Monica Hagan: MLS Alumna Guides UCLA Education Students Through Their Research

By Joanie Harmon

UCLA librarian for SEIS and the Anderson School of Management shares serendipitous journey to her career at the University.

As a member of the largest graduating class from the UCLA’s then-School of Library Science (’90, MLS), Monica Hagan built her career on her innate curiosity, her expertise in linguistics and psychology, and her skills and talent as a librarian. 

Hagan earned her MBA at the Pepperdine Graziadio Business School in 2005, which included training at the IAE Business School in Buenos Aires. She has served as a board member of the UCLA Library & Information Studies Alumni Association (LISAA) since 2015 and in 2021, was nominated for UCLA Librarian of the Year. 

Retiring this year from her positions with the UCLA School of Education and Information Studies and the UCLA Anderson School of Management, Hagan – whose first introduction to the University was as a young student at what was then the University Elementary School (now UCLA Lab School) - takes a look back at her service as a librarian, the key role that UCLA Education played in collecting and storing national scholarship on community colleges, and how research plays a part in the work of SEIS students and their goals of furthering equity and access in K-12 to higher education.

As a UCLA librarian, what has a typical day on the job been like for you? 
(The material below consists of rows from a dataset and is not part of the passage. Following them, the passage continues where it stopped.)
/-- **The inserted walk is an `(n+M)`-step self-avoiding walk of `𝕋`** when `j ≤ n` is the last time at which
the height of `ω` is maximal and `β` is a bridge: the blocks `ω[0..j]`, bridge, reflected tail occupy the height
ranges `≤ D`, `(D, D + X(β M)]`, `> D + X(β M)`.
[cite: MadrasSlade1993, §3.1 (proof of Proposition 3.1.5: "ω' … does not intersect …") and §1.2 eq. (1.2.15)] -/
theorem insertBridge_mem_brickSaws (hω : ω ∈ brickSaws n) (hβ : β ∈ brickBridges M) (hj : j ≤ n)
    (hmax : ∀ i ≤ n, ω i 0 ≤ ω j 0) (hlt : ∀ i, j < i → i ≤ n → ω i 0 < ω j 0) :
    insertBridge j M ω β ∈ brickSaws (n + M) := by
  obtain ⟨h0, hend, hadj, hinj⟩ := mem_brickSaws.1 hω
  obtain ⟨hβs, hβb⟩ := mem_brickBridges.1 hβ
  obtain ⟨hβ0, hβend, hβadj, hβinj⟩ := mem_brickSaws.1 hβs
  have hβ00 : β 0 0 = 0 := by rw [hβ0]; rfl
  -- heights of the bridge
  have hβpos : ∀ t, 1 ≤ t → t ≤ M → 0 < β t 0 := fun t h1 h2 => hβ00 ▸ (hβb t h1 h2).1
  have hβM0 : 0 ≤ β M 0 := by
    rcases Nat.eq_zero_or_pos M with hM | hM
    · rw [hM, hβ00]
    · exact (hβpos M hM le_rfl).le
  have hβtop : ∀ t ≤ M, β t 0 ≤ β M 0 := by
    intro t ht
    rcases Nat.eq_zero_or_pos t with rfl | hpos
    · rwa [hβ00]
    · exact (hβb t hpos ht).2
  -- the step out of the last maximum, re-based at an arbitrary point `q`
  have hstep : j < n → ∀ q : Site 2, brickGraph.Adj q (q + (ω j - ω (j + 1))) := by
    intro hjn q
    have h1 := (hadj j hjn).symm
    have h2 := (brickGraph_adj_add_right (ω (j + 1)) (ω j) (q - ω (j + 1))).2 h1
    have e1 : ω (j + 1) + (q - ω (j + 1)) = q := by abel
    have e2 : ω j + (q - ω (j + 1)) = q + (ω j - ω (j + 1)) := by abel
    rwa [e1, e2] at h2
  refine mem_brickSaws.2 ⟨?_, ?_, ?_, ?_⟩
  · -- start
    rw [insertBridge_of_le (Nat.zero_le _), h0]
  · -- frozen after time `n + M`
    intro i hi
    rcases hj.lt_or_eq with hjn | hjn
    · rw [insertBridge_of_gt (by omega), insertBridge_of_gt (by omega), hend (i - M) (by omega),
        show n + M - M = n by omega]
    · -- `j = n`: plain concatenation
      subst hjn
      rcases hi.lt_or_eq with hi | hi
      · have ha : ω (j + 1) = ω j := hend (j + 1) (by omega)
        rw [insertBridge_of_gt hi, hend (i - M) (by omega), ha, sigmaMap_self, sub_self, add_zero]
        rcases Nat.eq_zero_or_pos M with hM | hM
        · subst hM
          rw [insertBridge_of_le (by omega), Nat.add_zero, hβ0, add_zero]
        · rw [insertBridge_mid (by omega) le_rfl, show j + M - j = M by omega]
      · rw [hi]
  · -- adjacency
    intro i hi
    rcases Nat.lt_or_ge (i + 1) (j + 1) with h1 | h1
    · -- both times `≤ j`
      rw [insertBridge_of_le (by omega : i ≤ j), insertBridge_of_le (by omega : i + 1 ≤ j)]
      exact hadj i (by omega)
    rcases Nat.lt_or_ge i (j + M) with h2 | h2
    · -- inside the bridge (`M ≥ 1`)
      rcases (show j ≤ i by omega).eq_or_lt with h3 | h3
      · subst h3
        rw [insertBridge_of_le le_rfl, insertBridge_mid (by omega) (by omega),
          show j + 1 - j = 1 by omega]
        have := (brickGraph_adj_add_right (β 0) (β 1) (ω j)).2 (hβadj 0 (by omega))
        rwa [hβ0, zero_add, add_comm] at this
      · rw [insertBridge_mid h3 h2.le, insertBridge_mid (by omega) (by omega),
          show i + 1 - j = (i - j) + 1 by omega, add_comm (ω j) (β (i - j)), add_comm (ω j),
          brickGraph_adj_add_right]
        exact hβadj (i - j) (by omega)
    · -- at or after the top of the bridge; here `j < n`
      have hjn : j < n := by omega
      rcases h2.eq_or_lt with h3 | h3
      · -- the joint `p' → σ(ω(j+1)) = p' − w`
        rw [← h3, insertBridge_of_gt (by omega : j + M < j + M + 1),
          show j + M + 1 - M = j + 1 by omega, sigmaMap_self]
        rcases Nat.eq_zero_or_pos M with hM | hM
        · subst hM
          rw [insertBridge_of_le (by omega), Nat.add_zero, hβ0, add_zero]
          exact hstep hjn _
        · rw [insertBridge_mid (by omega) le_rfl, show j + M - j = M by omega]
          exact hstep hjn _
      · -- inside the reflected tail
        rw [insertBridge_of_gt h3, insertBridge_of_gt (by omega),
          show i + 1 - M = (i - M) + 1 by omega]
        exact sigmaMap_adj (hadj (i - M) (by omega))
  · -- injectivity on `[0, n + M]`: heights separate the three blocks
    have hA : ∀ i ≤ j, insertBridge j M ω β i 0 ≤ ω j 0 := fun i hi => by
      rw [insertBridge_of_le hi]; exact hmax i (by omega)
    have hBlo : ∀ i, j < i → i ≤ j + M → ω j 0 < insertBridge j M ω β i 0 := fun i hi1 hi2 => by
      rw [insertBridge_mid hi1 hi2, Pi.add_apply]
      linarith [hβpos (i - j) (by omega) (by omega)]
    have hBhi : ∀ i, j < i → i ≤ j + M → insertBridge j M ω β i 0 ≤ ω j 0 + β M 0 := fun i hi1 hi2 => by
      rw [insertBridge_mid hi1 hi2, Pi.add_apply]
      linarith [hβtop (i - j) (by omega)]
    have hC : ∀ i, j + M < i → i ≤ n + M → ω j 0 + β M 0 < insertBridge j M ω β i 0 := fun i hi1 hi2 => by
      rw [insertBridge_of_gt hi1, sigmaMap_apply_zero]
      simp only [Pi.add_apply, Pi.sub_apply]
      linarith [hlt (i - M) (by omega) (by omega)]
    intro a ha b hb hab
    simp only [Set.mem_setOf_eq] at ha hb
    have h0 : insertBridge j M ω β a 0 = insertBridge j M ω β b 0 := by rw [hab]
    rcases le_or_gt a j with ha1 | ha1 <;> rcases le_or_gt b j with hb1 | hb1
    · rw [insertBridge_of_le ha1, insertBridge_of_le hb1] at hab
      exact hinj (show a ≤ n by omega) (show b ≤ n by omega) hab
    · exfalso
      rcases le_or_gt b (j + M) with hb2 | hb2
      · linarith [hA a ha1, hBlo b hb1 hb2]
      · linarith [hA a ha1, hC b hb2 hb]
    · exfalso
      rcases le_or_gt a (j + M) with ha2 | ha2
      · linarith [hA b hb1, hBlo a ha1 ha2]
      · linarith [hA b hb1, hC a ha2 ha]
    · rcases le_or_gt a (j + M) with ha2 | ha2 <;> rcases le_or_gt b (j + M) with hb2 | hb2
      · rw [insertBridge_mid ha1 ha2, insertBridge_mid hb1 hb2] at hab
        have e := hβinj (show a - j ≤ M by omega) (show b - j ≤ M by omega) (add_left_cancel hab)
        omega
      · exfalso; linarith [hBhi a ha1 ha2, hC b hb2 hb]
      · exfalso; linarith [hBhi b hb1 hb2, hC a ha2 ha]
      · rw [insertBridge_of_gt ha2, insertBridge_of_gt hb2] at hab
        have e := hinj (show a - M ≤ n by omega) (show b - M ≤ n by omega) (sigmaMap_injective _ _ hab)
        omega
I wear a couple of different hats currently, in terms of jobs that I cover and schools that I serve at UCLA. This was my 15th year. I initially was hired to work at the Rosenfeld Library through the Anderson School of Management, which serves Anderson students and programs. I had experience as the agribusiness and business librarian at Cal Poly San Luis Obispo, and I had also earned an MBA degree at Pepperdine.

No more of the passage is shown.